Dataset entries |
++++++
/-- item stmt-CriticalPhenomena-1878 · crux · rank 3 · open · by planner
why it might fail: No square-root trick (reflection reverses ≼), so ε>0 for 'unforced crossing ≤1−ε' must come from Kesten's bridge mass u_T≤1 (not <1 on Z²) + PA-monotonicity in slit domains; interior endpoints allowed by IsEndpointApprox and the λ>2 multi-traversal iteration near ∂Ω are untested.
sources: KemppainenSmirnov2017 (arXiv:1212.6215v3: Condition G2 §2.1.3; §4 p.21 G2 via FKG+RSW for FK/percolation; Thm 1.3 = journal Thm 1.5), AizenmanBurchardDuke1999 ((1.3) hypothesis H1; Appendix A Thm A.1), KohlerSchindlerTassion2023 (RSW from symmetry + positive association), Kesten1963SAW + MadrasSlade1993 eq. (4.2.4) (Σ_k λ_k μ^{-k} = 1, a_N = b_N μ^{-N} ≤ 1), DuminilCopinSmirnov2012 (B_T(x_c) → 0 on Hex) / GlazmanManolescu2019 Thm 2, Literature.Probability.Percolation.bondExploration_traversalBound (typed template; InterfaceTraversalBound.lean proof pattern)
[crux] r3: the ONE-CURVE RSW ENGINE as the implication LeftRightFKG → SAWTraversalBound (conclusion
inlined; Iff with the support decl is rfl): per Dobrushin domain and endpoint approximation a
shell-dependent threshold k(x,ρ,R), K, λ > 2, δ₀ with P_δ(k(x,ρ,R) separate traversals of D(x;ρ,R))
≤ K(ρ/R)^λ for δ ≤ δ₀, δ ≤ ρ < R ≤ 1. Scheme: (i) domain Markov — the future after the j-th
traversal is an x_c-SAW in the slit domain from a boundary-adjacent tip, exactly r2's setting; (ii)
PA ⇒ monotone comparison with chords of standard half-annuli/rectangles and positive correlation of
same-side avoidances = RSW gluing for ONE curve without independence; (iii) the ε: unforced
crossings of A(z; r, 2r) cost a uniform price by Kesten's conservation of irreducible-bridge mass at
x_c (MadrasSlade1993 (4.2.4): u_T ≤ 1 on Z²; Hex: B_T → 0) + D₄ symmetry — no square-root trick
(reflection reverses ≼); (iv) iterate for λ(k) → ∞; forced crossings near marked points/fjords go
into k(x,ρ,R) as in Percolation.bondExploration_traversalBound. Interior endpoints: condition on the
first step (tip then adjacent to the removed past). -/
@[route_item "route-CriticalPhenomena-SAWLeftRightFKG", crux]
def FKGToTraversalBound : Prop :=
  LeftRightFKG → ∀ (D : Literature.Probability.RandomPlanarGeometry.DobrushinDomain) (a b : ℝ → Literature.Probability.LatticeModels.Site 2), Literature.Probability.RandomPlanarGeometry.SAW.IsEndpointApprox D a b → ∃ (k : ℂ → ℝ → ℝ → ℕ) (K lam δ₀ : ℝ), 0 ≤ K ∧ 2 < lam ∧ 0 < δ₀ ∧ ∀ δ ∈ Set.Ioc (0 : ℝ) δ₀, ∀ (x : ℂ) (ρ R : ℝ), δ ≤ ρ → ρ < R → R ≤ 1 → Literature.Probability.RandomPlanarGeometry.SAW.law D.carrier δ (a δ) (b δ) {γ | (⟨γ.walk.toCurve (Literature.Probability.LatticeModels.meshPoint δ)⟩ : Literature.Probability.RandomPlanarGeometry.Curve ℂ).HasTraversals (k x ρ R) x ρ R} ≤ ENNReal.ofReal (K * (ρ / R) ^ lam)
++++++
Problem details |
Look above and return each line of the records exactly, from the very first through the line with "why it might", both included.

Answer space |
/-- item stmt-CriticalPhenomena-1878 · crux · rank 3 · open · by planner
why it might fail: No square-root trick (reflection reverses ≼), so ε>0 for 'unforced crossing ≤1−ε' must come from Kesten's bridge mass u_T≤1 (not <1 on Z²) + PA-monotonicity in slit domains; interior endpoints allowed by IsEndpointApprox and the λ>2 multi-traversal iteration near ∂Ω are untested.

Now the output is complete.